Il y a plusieurs explications à ce phénomène. Nous retiendrons plus particulièrement celle de l’INRS (Institut national de recherche et de sécurité).
Elle est ancréz dans une "réalité terrain" que nombre d’autres modèles ne prennent que partiellement en compte.
L’INRS a identifié 6 situations, sources potentielles de violences sur le lieu de travail :
- L’instabilité des règles dans un contexte d’incertitude. La crise sanitaire n’a fait qu’accentuer cette instabilité
- Les dérives de fonctionnement (ex : violation de procédures) ou de comportement (ex : dégradation du climat social)
- Les perturbateurs organisationnels comme l’évaluation 360° (évaluation d’un employé par ses pairs, ses supérieurs hiérarchiques et par tout autre collaborateur de l’entreprise). la situation financière de l’entreprise
- Les violences organisationnelles visibles (ex : insultes) et invisibles (ex : refus de communiquer avec un collègue ; de transmettre des dossiers)
- Le mal-être organisationnel (ex : sentiment d’injustice de frustration, perte d’estime, colère, mécontentement, défiance, suspicion)
- Les comportements déviants (ex : atteintes aux biens, vols, fraudes, sabotages)
Ces phénomènes s’enchevêtrent. Le modèle d’analyse proposé par l’INRS est systémique. Il prend en compte les impacts entre les effets et les causes. C'est ce qui fait l'originalité et la richesse de cette proposition.
L’employeur est-il toujours responsable ?
Non.Le salarié a également sa part de responsabilité. Selon le Code du travail - art.L.4121-2 -, il doit prendre soin de sa santé et de ne pas mettre en danger celles des autres. En 2016, la Cour de Cassation a rendu un arrêt (Cass. Soc. 10 février 2016, n° 14-24350), en ce sens. Elle a mis l'accent sur une responsabilité partagée entre employeur et salarié. Elle a rétabli un équilibre dans la balance de la responsabilité.
Toute violence physique nécessite une sanction disciplinaire contre son auteur.
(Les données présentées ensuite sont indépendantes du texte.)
import Mathlib
import HarnessLib
import Literature.NumberTheory.LFunctions.HorocyclePhaseTwoStep

/-!
# The `t`-weighted phase integral `∫ e(kX(t)) t G(Y(t)) dt`, uniformly in the diameter

Support file (all statements PROVED, no definitions, no named facts) for the elementary proof of
the conditional rate of equidistribution of closed horocycles
(`Literature.NumberTheory.LFunctions.horocycleRate_of_quasiRH`; Zagier 1981 §1 p. 279, Sarnak 1981
Thm. 1), continuing `HorocyclePhaseTwoStep.lean`. Differentiating the Fourier coefficient
`b_k(w) = ∫ e(kX_w(t)) g_k(Y_w(t)) dt` of the horocycle integral in the diameter parameter `w`
produces the weighted phase integral `∫ e(kX_w(t)) t G(Y_w(t)) dt` (with `G(h) = h g_k(h)`), whose
amplitude is of size `t ≍ w^{-1/2}` on the support. This file bounds it uniformly in `w`:

* `norm_branch_integral_mul_le` — on a branch `[√2, √(1/(wa))]`, `w ≤ 1/(3b)`:
  `≤ 75(2S₀ + 12bS₁ + 4b²S₂)/(κ²a²)` for `G ∈ C²` with `‖G‖ ≤ S₀, ‖G'‖ ≤ S₁, ‖G''‖ ≤ S₂`
  supported in `(a,b)` (`norm_branch_integral_le_two` with `A = tG(Y)`; `|Y'| ≤ 2Y/t`,
  `|Y''| ≤ 6Y/t²`);
* `norm_phase_integral_mul_le_of_le` — the full line for `w ≤ 1/(3b)` (two branches, the arc
  `t² ≤ 2` lies above the strip): `≤ 150(2S₀ + 12bS₁ + 4b²S₂)/((2πk)²a²)`;
* `norm_phase_integral_mul_le_of_ge` — `w ≥ 1/(3b)`: the trivial bound `6bS₀/a`;
* `continuous_phase_integrand_mul`, `phase_integral_mul_eq_intervalIntegral` — bookkeeping.

## References
* H. Iwaniec, *Spectral Methods of Automorphic Forms*, 2nd ed., AMS GSM 53 (2002), §3.4
  [Iwaniec2002].
* P. Sarnak, *Asymptotic behavior of periodic orbits of the horocycle flow and Eisenstein
  series*, Comm. Pure Appl. Math. 34 (1981), 719–739, Thm. 1 [Sarnak1981].

## Mathlib / tree search
Tree: `HorocyclePhase.norm_branch_integral_le_two`, `hasDerivAt_Y'`, `abs_Y'_le`, `abs_Y''_le`
(`HorocyclePhaseTwoStep.lean`), `hasDerivAt_Y`, `abs_lt_sqrt_of_apply_Y_ne_zero`,
`continuous_phase_integrand`, `norm_phase_integral_le_of_le` (the unweighted template).
-/

noncomputable section


open Complex MeasureTheory Set Filter Topology intervalIntegral
open scoped Real ContDiff

namespace Literature.NumberTheory.LFunctions

namespace HorocyclePhase

/-- **Two-step branch estimate for the `t`-weighted amplitude.** Let `0 < a ≤ b`,
`0 < w ≤ 1/(3b)`, `κ ≠ 0`, and let `G` be `C²` (`G' = G₁`, `G₁' = G₂`, `G₂` continuous) with
`‖G‖ ≤ S₀`, `‖G₁‖ ≤ S₁`, `‖G₂‖ ≤ S₂`, all three supported in `(a, b)`. Then
`‖∫_{√2}^{√(1/(wa))} exp(iκX(t)) t G(Y(t)) dt‖ ≤ 75 (2S₀ + 12 b S₁ + 4 b² S₂)/(κ² a²)`
(`norm_branch_integral_le_two` with `A = t G(Y)`: `‖A‖ ≤ S₀ t`, `‖A'‖ ≤ S₀ + 2bS₁`,
`t‖A''‖ ≤ 10bS₁ + 4b²S₂`, using `|Y'| ≤ 2Y/t`, `|Y''| ≤ 6Y/t²` and `Y < b` on the support).
[folklore] -/
theorem norm_branch_integral_mul_le {a b w κ S₀ S₁ S₂ : ℝ} {G G₁ G₂ : ℝ → ℂ} (ha : 0 < a)
    (hab : a ≤ b) (hw : 0 < w) (hwb : w ≤ 1 / (3 * b)) (hκ : κ ≠ 0)
    (hG : ∀ h, HasDerivAt G (G₁ h) h) (hG₁ : ∀ h, HasDerivAt G₁ (G₂ h) h) (hG₂c : Continuous G₂)
    (hS₀ : ∀ h, ‖G h‖ ≤ S₀) (hS₁ : ∀ h, ‖G₁ h‖ ≤ S₁) (hS₂ : ∀ h, ‖G₂ h‖ ≤ S₂)
    (hGs : ∀ h, G h ≠ 0 → a < h ∧ h < b) (hG₁s : ∀ h, G₁ h ≠ 0 → a < h ∧ h < b)
    (hG₂s : ∀ h, G₂ h ≠ 0 → a < h ∧ h < b) :
    ‖∫ t in Real.sqrt 2..Real.sqrt (1 / (w * a)),
        Complex.exp (I * κ * (-t / (w * (1 + t ^ 2)) : ℝ)) *
          ((t : ℂ) * G (1 / (w * (1 + t ^ 2))))‖ ≤
      75 * (2 * S₀ + 12 * b * S₁ + 4 * b ^ 2 * S₂) / (κ ^ 2 * a ^ 2) := by
  have hb : 0 < b := lt_of_lt_of_le ha hab
  have hS₀0 : 0 ≤ S₀ := le_trans (norm_nonneg _) (hS₀ 0)
  have hS₁0 : 0 ≤ S₁ := le_trans (norm_nonneg _) (hS₁ 0)
  have hS₂0 : 0 ≤ S₂ := le_trans (norm_nonneg _) (hS₂ 0)
  have hGc : Continuous G := continuous_iff_continuousAt.2 fun h => (hG h).continuousAt
  have hG₁c : Continuous G₁ := continuous_iff_continuousAt.2 fun h => (hG₁ h).continuousAt
  have hwa : w * a ≤ 1 / 3 := by
    calc w * a ≤ 1 / (3 * b) * b := mul_le_mul hwb hab ha.le (by positivity)
      _ = 1 / 3 := by field_simp
  set T : ℝ := Real.sqrt (1 / (w * a)) with hT
  have hT2 : T ^ 2 = 1 / (w * a) := Real.sq_sqrt (by positivity)
  have hwb3 : 3 ≤ 1 / (w * b) := by
    rw [le_div_iff₀ (mul_pos hw hb)]
    calc 3 * (w * b) = w * (3 * b) := by ring
      _ ≤ 1 / (3 * b) * (3 * b) := by gcongr
      _ = 1 := by field_simp
  have hwa3 : 3 ≤ 1 / (w * a) := le_trans hwb3 (by gcongr)
  have h2T : Real.sqrt 2 ≤ T := Real.sqrt_le_sqrt (by linarith)
  have hs2 : Real.sqrt 2 ^ 2 = 2 := Real.sq_sqrt (by norm_num)
  have hs2pos : 0 < Real.sqrt 2 := Real.sqrt_pos.mpr (by norm_num)
  have hI : ∀ t ∈ Set.uIcc (Real.sqrt 2) T, 0 < t ∧ 2 ≤ t ^ 2 := by
    intro t ht
    rw [Set.uIcc_of_le h2T, Set.mem_Icc] at ht
    refine ⟨lt_of_lt_of_le hs2pos ht.1, ?_⟩
    calc (2:ℝ) = Real.sqrt 2 ^ 2 := hs2.symm
      _ ≤ t ^ 2 := by gcongr; exact ht.1
  -- the players
  set Y : ℝ → ℝ := fun t => 1 / (w * (1 + t ^ 2)) with hY
  set Y' : ℝ → ℝ := fun t => -2 * t / (w * (1 + t ^ 2) ^ 2) with hY'
  set Y'' : ℝ → ℝ := fun t => (6 * t ^ 2 - 2) / (w * (1 + t ^ 2) ^ 3) with hY''
  set A : ℝ → ℂ := fun t => (t : ℂ) * G (Y t) with hA
  set A₁ : ℝ → ℂ := fun t => G (Y t) + (t : ℂ) * (G₁ (Y t) * (Y' t : ℝ)) with hA₁
  set A₂ : ℝ → ℂ := fun t => 2 * (G₁ (Y t) * (Y' t : ℝ)) +
    (t : ℂ) * (G₂ (Y t) * (Y' t : ℝ) ^ 2 + G₁ (Y t) * (Y'' t : ℝ)) with hA₂
  -- derivatives
  have hGY : ∀ t, HasDerivAt (fun t => G (Y t)) (G₁ (Y t) * (Y' t : ℝ)) t := by
    intro t
    have := (hG (Y t)).scomp t (hasDerivAt_Y hw.ne' t)
    refine this.congr_deriv ?_
    rw [Complex.real_smul, mul_comm]
  have hG₁Y : ∀ t, HasDerivAt (fun t => G₁ (Y t)) (G₂ (Y t) * (Y' t : ℝ)) t := by
    intro t
    have := (hG₁ (Y t)).scomp t (hasDerivAt_Y hw.ne' t)
    refine this.congr_deriv ?_
    rw [Complex.real_smul, mul_comm]
  have hY'd : ∀ t, HasDerivAt (fun t => ((Y' t : ℝ) : ℂ)) ((Y'' t : ℝ) : ℂ) t := fun t =>
    (hasDerivAt_Y' hw.ne' t).ofReal_comp
  have htd : ∀ t : ℝ, HasDerivAt (fun t : ℝ => (t : ℂ)) 1 t := fun t => Complex.ofRealCLM.hasDerivAt
  have hAd : ∀ t ∈ Set.uIcc (Real.sqrt 2) T, HasDerivAt A (A₁ t) t := by
    intro t _
    have key := (htd t).fun_mul (hGY t)
    have e : (1 : ℂ) * G (Y t) + (t : ℂ) * (G₁ (Y t) * (Y' t : ℝ)) = A₁ t := by
      simp only [hA₁]; ring
    rw [e] at key
    exact key
  have hA₁d : ∀ t ∈ Set.uIcc (Real.sqrt 2) T, HasDerivAt A₁ (A₂ t) t := by
    intro t _
    have h2 := (htd t).fun_mul ((hG₁Y t).fun_mul (hY'd t))
    have key := (hGY t).fun_add h2
    have e : G₁ (Y t) * (Y' t : ℝ) + ((1 : ℂ) * (G₁ (Y t) * (Y' t : ℝ)) +
        (t : ℂ) * (G₂ (Y t) * (Y' t : ℝ) * (Y' t : ℝ) + G₁ (Y t) * (Y'' t : ℝ))) = A₂ t := by
      simp only [hA₂]; ring
    rw [e] at key
    exact key
  have hYc : Continuous Y := by
    simp only [hY]; exact continuous_const.div (by fun_prop) fun t => by positivity
  have hY'c : Continuous Y' := by
    simp only [hY']; exact Continuous.div (by fun_prop) (by fun_prop) fun t => by positivity
  have hY''c : Continuous Y'' := by
    simp only [hY'']; exact Continuous.div (by fun_prop) (by fun_prop) fun t => by positivity
  have hA₂c : ContinuousOn A₂ (Set.uIcc (Real.sqrt 2) T) := by
    apply Continuous.continuousOn
    simp only [hA₂]
    refine Continuous.add (continuous_const.mul ((hG₁c.comp hYc).mul
      (continuous_ofReal.comp hY'c))) (continuous_ofReal.mul (Continuous.add ?_ ?_))
    · exact (hG₂c.comp hYc).mul ((continuous_ofReal.comp hY'c).pow 2)
    · exact (hG₁c.comp hYc).mul (continuous_ofReal.comp hY''c)
  -- heights on the support: `G_i(Y t) ≠ 0 → Y t < b`, and then `|Y'| ≤ 2b/t`, `|Y''| ≤ 6b/t²`
  have hY'b : ∀ t : ℝ, 0 < t → Y t < b → |Y' t| ≤ 2 * b / t := by
    intro t ht hYt
    refine (abs_Y'_le hw ht).trans ?_
    rw [div_le_div_iff₀ ht ht]
    have hY0 : 0 ≤ Y t := by simp only [hY]; positivity
    nlinarith
  have hY''b : ∀ t : ℝ, 0 < t → Y t < b → |Y'' t| ≤ 6 * b / t ^ 2 := by
    intro t ht hYt
    refine (abs_Y''_le hw ht.ne').trans ?_
    have ht2 : 0 < t ^ 2 := by positivity
    rw [div_le_div_iff₀ ht2 ht2]
    have hY0 : 0 ≤ Y t := by simp only [hY]; positivity
    nlinarith
  -- amplitude bounds
  have h0 : ∀ t ∈ Set.uIcc (Real.sqrt 2) T, ‖A t‖ ≤ S₀ * t := by
    intro t ht
    obtain ⟨ht0, -⟩ := hI t ht
    simp only [hA]
    rw [norm_mul, Complex.norm_real, Real.norm_of_nonneg ht0.le, mul_comm]
    exact mul_le_mul_of_nonneg_right (hS₀ _) ht0.le
  have h1 : ∀ t ∈ Set.uIcc (Real.sqrt 2) T, ‖A₁ t‖ ≤ S₀ + 2 * b * S₁ := by
    intro t ht
    obtain ⟨ht0, -⟩ := hI t ht
    simp only [hA₁]
    refine (norm_add_le _ _).trans (add_le_add (hS₀ _) ?_)
    by_cases hz : G₁ (Y t) = 0
    · rw [hz, zero_mul, mul_zero, norm_zero]; positivity
    · obtain ⟨-, hlt⟩ := hG₁s _ hz
      rw [norm_mul, Complex.norm_real, Real.norm_of_nonneg ht0.le, norm_mul, Complex.norm_real,
        Real.norm_eq_abs]
      calc t * (‖G₁ (Y t)‖ * |Y' t|) ≤ t * (S₁ * (2 * b / t)) := by
            gcongr
            · exact hS₁ _
            · exact hY'b t ht0 hlt
        _ = 2 * b * S₁ := by field_simp
  have h2 : ∀ t ∈ Set.uIcc (Real.sqrt 2) T, t * ‖A₂ t‖ ≤ 10 * b * S₁ + 4 * b ^ 2 * S₂ := by
    intro t ht
    obtain ⟨ht0, -⟩ := hI t ht
    simp only [hA₂]
    have e1 : ‖2 * (G₁ (Y t) * (Y' t : ℝ))‖ ≤ 2 * (S₁ * (2 * b / t)) := by
      by_cases hz : G₁ (Y t) = 0
      · rw [hz, zero_mul, mul_zero, norm_zero]; positivity
      · obtain ⟨-, hlt⟩ := hG₁s _ hz
        rw [norm_mul, Complex.norm_two, norm_mul, Complex.norm_real, Real.norm_eq_abs]
        gcongr
        · exact hS₁ _
        · exact hY'b t ht0 hlt
    have e2 : ‖G₂ (Y t) * (Y' t : ℝ) ^ 2‖ ≤ S₂ * (2 * b / t) ^ 2 := by
      by_cases hz : G₂ (Y t) = 0
      · rw [hz, zero_mul, norm_zero]; positivity
      · obtain ⟨-, hlt⟩ := hG₂s _ hz
        rw [norm_mul, norm_pow, Complex.norm_real, Real.norm_eq_abs]
        gcongr
        · exact hS₂ _
        · exact hY'b t ht0 hlt
    have e3 : ‖G₁ (Y t) * (Y'' t : ℝ)‖ ≤ S₁ * (6 * b / t ^ 2) := by
      by_cases hz : G₁ (Y t) = 0
      · rw [hz, zero_mul, norm_zero]; positivity
      · obtain ⟨-, hlt⟩ := hG₁s _ hz
        rw [norm_mul, Complex.norm_real, Real.norm_eq_abs]
        gcongr
        · exact hS₁ _
        · exact hY''b t ht0 hlt
    calc t * ‖2 * (G₁ (Y t) * (Y' t : ℝ)) +
          (t : ℂ) * (G₂ (Y t) * (Y' t : ℝ) ^ 2 + G₁ (Y t) * (Y'' t : ℝ))‖
        ≤ t * (‖2 * (G₁ (Y t) * (Y' t : ℝ))‖ +
            t * (‖G₂ (Y t) * (Y' t : ℝ) ^ 2‖ + ‖G₁ (Y t) * (Y'' t : ℝ)‖)) := by
          refine mul_le_mul_of_nonneg_left ((norm_add_le _ _).trans (add_le_add le_rfl ?_)) ht0.le
          rw [norm_mul, Complex.norm_real, Real.norm_of_nonneg ht0.le]
          exact mul_le_mul_of_nonneg_left (norm_add_le _ _) ht0.le
      _ ≤ t * (2 * (S₁ * (2 * b / t)) + t * (S₂ * (2 * b / t) ^ 2 + S₁ * (6 * b / t ^ 2))) := by
          gcongr
      _ = 10 * b * S₁ + 4 * b ^ 2 * S₂ := by
          field_simp
          ring
  -- vanishing at the endpoints
  have hYT : Y T < a := by
    simp only [hY]
    rw [hT2, div_lt_iff₀ (by positivity)]
    have : w * (1 + 1 / (w * a)) = w + 1 / a := by field_simp
    rw [this]
    have : a * (1 / a) = 1 := by field_simp
    nlinarith
  have hY2 : b ≤ Y (Real.sqrt 2) := by
    simp only [hY]
    rw [hs2, le_div_iff₀ (by positivity)]
    rw [le_div_iff₀ (by positivity)] at hwb3
    linarith
  have hGT : G (Y T) = 0 := by
    by_contra h; exact absurd (hGs _ h).1 (not_lt.mpr hYT.le)
  have hG2 : G (Y (Real.sqrt 2)) = 0 := by
    by_contra h; exact absurd (hGs _ h).2 (not_lt.mpr hY2)
  have hG₁T : G₁ (Y T) = 0 := by
    by_contra h; exact absurd (hG₁s _ h).1 (not_lt.mpr hYT.le)
  have hG₁2 : G₁ (Y (Real.sqrt 2)) = 0 := by
    by_contra h; exact absurd (hG₁s _ h).2 (not_lt.mpr hY2)
  have hA2 : A (Real.sqrt 2) = 0 := by simp only [hA, hG2, mul_zero]
  have hAT : A T = 0 := by simp only [hA, hGT, mul_zero]
  have hA₁2 : A₁ (Real.sqrt 2) = 0 := by simp only [hA₁, hG2, hG₁2, zero_mul, mul_zero, add_zero]
  have hA₁T : A₁ T = 0 := by simp only [hA₁, hGT, hG₁T, zero_mul, mul_zero, add_zero]
  have h := norm_branch_integral_le_two (A := A) (A₁ := A₁) (A₂ := A₂) ha hw hwa hκ hAd hA₁d hA₂c
    h0 h1 h2 hS₀0 (by positivity) (by positivity) hA2 hAT hA₁2 hA₁T
  have e : S₀ + (S₀ + 2 * b * S₁) + (10 * b * S₁ + 4 * b ^ 2 * S₂) =
      2 * S₀ + 12 * b * S₁ + 4 * b ^ 2 * S₂ := by ring
  rw [e] at h
  simpa only [hA, hY] using h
L’intervention de l’employeur est obligatoire, sa passivité pouvant s’apparenter à de la complicité au sens pénal du terme.
Toute personne qui fait preuve de violences physiques à l’encontre d’un collègue de travail, ou tout autre collaborateur de l’entreprise, risque un licenciement (pour faute grave, dans la plupart des cas).
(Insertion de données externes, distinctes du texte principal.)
/-
Copyright (c) 2026 the pub-hodgecm-mathlib formalisation cell (harness21).  Prover seat hodgecm-mathlib-LH4-p11 (g2), req620 Track A «(D-RAM) FOUR-FRAME» squad
(unit U3_Laws, (R-17) «NI2 ⊕ MS»; THE (MS) COMPOSITION MODULO STAGE B: the registered stub `stub_U3_stableModelSum`'s sentence, token for token, from Stage A ★ (O2c) and
three Stage B inputs taken as ∀-hypotheses in the exact currency of LH4-p10 (g2)'s skeletons (B10 c61f53438acbd4dd ∕ B10₂ 08e5e6e2d02c47d3) and of ★ B9-0 (uniqueness)).  2026-09-04.
-/
import Summits.HodgeConjecture.HodgeConjecture.Theorems.F0P3cDyRamDiagonalOrbitCount          -- ★ (O2c) p856135 (this seat): Stage A `sum_ncard_fixed_vertices_eq_eight_mul_finsum_stabiliserWeight{,_zero}`; brings ★ TorusDefs, ★ (O1)(O2a)(O2b)
import Summits.HodgeConjecture.HodgeConjecture.Theorems.F0P3cDyRamDiagonalPolarisationCoset   -- ★ B9-0 p856086 (this seat): `hcoset_of_forall_unique`
import Summits.HodgeConjecture.HodgeConjecture.Theorems.F0P3cDyRamDiagonalStrataDefs          -- ★ DEFS p855793 + ED. 2 p856137: `IsTypeTwoPolarisable`, `setOf_mem_and_isTypeTwoPolarisable_eq`
import Summits.HodgeConjecture.HodgeConjecture.Theorems.F0P3cDyRamFourFrameLawDefs            -- ★ DEFS LEAF №1 p854575: `DyadicFence`; brings ★ #0a `UnitaryThreeFourFrameDefs` (`IsRamifiedQuadraticDatum`, `IsElementDatum`, `depthOfRecord`)
import Literature.NumberTheory.LocalFields.WildQuadraticDatumNonNormUnit                      -- ★ p855483 (LH4-p09 (g2)): `exists_fixed_unit_not_norm_of_v_two_lt_one` (a σ-fixed non-norm unit at every wild datum)
import HarnessLib

/-!
# Crux `H413`, line LH4 «(D-RAM) FOUR-FRAME» road — unit U3_Laws (iii): THE EIGHT-CLASS MODEL SUM (MS) MODULO STAGE B —
# `stub_U3_stableModelSum`'s sentence from ★ Stage A (O2c), the non-norm unit, and three named Stage B inputs (B10, B10₂, B9-0₂ uniqueness)

Cell `hodgecm-mathlib` (D-0151), FLOOR 0, crux item H413 = `stmt-HodgeConjecture-24833`, route of record `HCCMUnconditional`; squad F0∕P3c∕LH4 (req618∕req620); registered stub served:
`F0P3cDyRamFourFrameU3.stub_U3_stableModelSum` (MS; tree `Cruxes/H413/Lines/F0_P3c_DyRamFourFrame_U3_Laws.lean` ED. 7 :109–:118), through which `stub_U3_stableLaw_RP ∕ _RU`
(EMIT #7∕#8) are PAID by composition (★ p855240).  THEOREMS ONLY (no `def`, no instance, no notation, no `sorry`, default heartbeats); lane `--supports stmt-HodgeConjecture-24833
--as helper` (count-neutral).  CONDITIONAL ON PROVER TARGETS, NOT ON LITERATURE: the three hypotheses are the Stage B heads of the MS road (empirical census law (S) in
diagonal-model currency), stated VERBATIM as LH4-p10 (g2)'s skeleton sockets; nothing printed is asserted and no `def … : Prop` is introduced.

THE MATHEMATICS (LH4-p10 MEMO-stableLaw-finite v1∕v2; LH4-p11 (g0) BRICKS v2; this seat's MS LEDGER v5).  The MS sentence: behind the dyadic fence `|2| < 1`, at a ramified
quadratic datum `(σ, ϖ, d, t)` over a complete `K` with finite residue field, for a `σ`-fixed unit `c` with the index-two dichotomy, an element datum `(α, β; n₁, n₂, n₃)` at
threshold `depthOfRecord d`, `T = diag(α, β, 1)`, `2k + d = n₁ + n₂ + n₃ + 2` and `tv ∈ {0, 2}`:
`↑(Σ_{e ∈ (ℤ∕2)³} #{M : M a type-tv vertex lattice of diag(c^{e}), T·M = M}) = 8 · (q^k − 1)∕(q − 1)`.  PROOF (this file, sorry-free over the three inputs):
(1) `c` is a NON-NORM: ★ `WildQuadraticDatum.exists_fixed_unit_not_norm_of_v_two_lt_one` gives a fixed non-norm unit `u₀` (Serre V §3 Cor. 3 for `ℓ = 2`, no completeness);
if `c = zσz` the dichotomy at `u₀` would make `u₀` a norm.  (2) `s = (α, β, 1)` is a REGULAR UNIT DIAGONAL: `|α| = |β| = 1` from `ασα = βσβ = 1` and `v ∘ σ = v`; pairwise
distinct by the element datum.  (3) STAGE A ★ (O2c): `↑(Σ_e #…) = 8 · Σᶠ_{M₀ ∈ 𝓛₀(T), polarisable_tv} stabiliserWeight σ M₀` — at `tv = 0` unconditionally
(`…stabiliserWeight_zero`, index set `IsDualisableLattice`), at `tv = 2` under the one-coset binder `hcoset`, which ★ B9-0 `hcoset_of_forall_unique` reduces to UNIQUENESS of
the type-2 polarisation up to `S_F(M₀)` at every `M₀ ∈ 𝓛₀(T)` — hypothesis `huniq₂` (delivered stratum-wise by the type-2 twins B4₂∕B5₂∕B7₂ over the shape list B3₂; MEMO
v2.1 §T2).  (4) STAGE B: `Σᶠ_{𝓛₀(T), dualisable} w = [k]_q` — hypothesis `hB10` = skeleton c61f53438acbd4dd `finsum_stabiliserWeight_dualisable_eq` VERBATIM — and
`Σᶠ_{𝓛₀(T), IsTypeTwoPolarisable} w = [k]_q` — hypothesis `hB10₂` = skeleton 08e5e6e2d02c47d3 `finsum_stabiliserWeight_typeTwoPolarisable_eq` over ★ ED. 2's `IsTypeTwoPolarisable`
(index sets identified by ★ `setOf_mem_and_isTypeTwoPolarisable_eq`, `rfl`).  (5) `8 · [k]_q = 8 · (q^k − 1)∕(q − 1)` (`mul_div_assoc`); `d ≤ depthOfRecord d` (`= d` or `d + 2`).
So the MS payer `Theorems/F0P3cDyRamStableModelSum.lean :: stableModelSum` is ONE APPLICATION of this theorem to the three ★ heads the hour they land, and the U3 edition pays
`stub_U3_stableModelSum := F0P3cDyRamStableModelSum.stableModelSum` (bare constant), making `stub_U3_stableLaw_RP ∕ _RU` TRIO.

WHAT IS PROVED.
* `not_exists_mul_map_eq_of_dichotomy` — at a wild datum over a finite residue field, a `σ`-fixed unit `c` with the index-two dichotomy is NOT a norm (step (1)).
* `v_vecCons_eq_one_of_isElementDatum`, `vecCons_injective_of_isElementDatum` — step (2): `(α, β, 1)` are pairwise-distinct units.
* `stableModelSum_of_stageB (hB10) (hB10₂) (huniq₂) : ‹the MS sentence, U3 :109–:118 token for token›` — steps (3)–(5).
HONEST LABEL.  Count-neutral (`--supports`); CONDITIONAL on three PROVER TARGETS (Stage B of the MS road), each a named skeleton socket, none a literature fact; (MS) stays
a PROVER TARGET until they land; `HC_CM` is proved only modulo the 7 printed citations (2 remaining named inputs: hLiu418 = `stmt-HodgeConjecture-24832`, h413 =
`stmt-HodgeConjecture-24833`) until rung 0 closes.

## References
* [Kottwitz1986BaseChangeUnits] R. E. Kottwitz, *Base change for unit elements of Hecke algebras*, Compositio Math. 60 (1986), §1 pp. 240–241 (orbital integrals of units as
  lattice counts modulo the torus).
* [Rogawski1990] J. D. Rogawski, *Automorphic Representations of Unitary Groups in Three Variables*, Ann. of Math. Stud. 123 (1990), §4.9 Prop. 4.9.1 (a) p. 55.
* [Serre1979] J.-P. Serre, *Local Fields*, GTM 67 (1979), Ch. V §3 Cor. 3 (the unit norm index of a totally ramified cyclic extension of prime degree).
-/

set_option autoImplicit false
Que doit faire l’employeur ?
- Définir les actes de violence, y compris les menaces de violence envers le personnel et les biens de l’entreprise
- Procéder au sein de l’entreprise à l’évaluation des facteurs de risque communs liés à la violence en milieu de travail
- Déclarer que l’entreprise ne tolérera pas les comportements violents ou agressifs.
- Décrire clairement les mesures disciplinaires qui seront prises à l’égard des contrevenants.
- Demander aux salariés de ne pas intervenir eux-mêmes, mais plutôt d’appeler leur responsable hiérarchique ou téléphoner à la police
- Ne pas laisser un salarié victime ou témoin d’un acte de violence seul durant les heures suivant l’incident
- Apporter rapidement une aide médicale et psychologique à la victime, et au besoin à son entourage professionnel
- S’assurer que la politique mise en place indique ce que les employés doivent faire lors de situations extrêmes (personne avec une arme à feu, prise d’otage, etc.)
CONCLUSION
Travailler dans l’insécurité n’est pas une fatalité.
Aujourd’hui, la violence est omniprésente dans notre quotidien.
On ne peut pas l’éradiquer, mais il est possible d’agir sur certaines méthodes utilisées en entreprise. Des contraintes venues de toutes parts y sont de plus en plus fortes pèsent sur les individus. Elles génèrent chez le salarié de plus en plus souvent frustration et démotivation. Autant de facteurs qui favorisent l’émergence d'une nouvelle violence au sein entreprises. Allégeons ces contraintes en refaisant une place à l'humain dans l'élaboration de nos constructions.
En agissant dans ce sens, il est possible de diminuer les violences encourues au travail.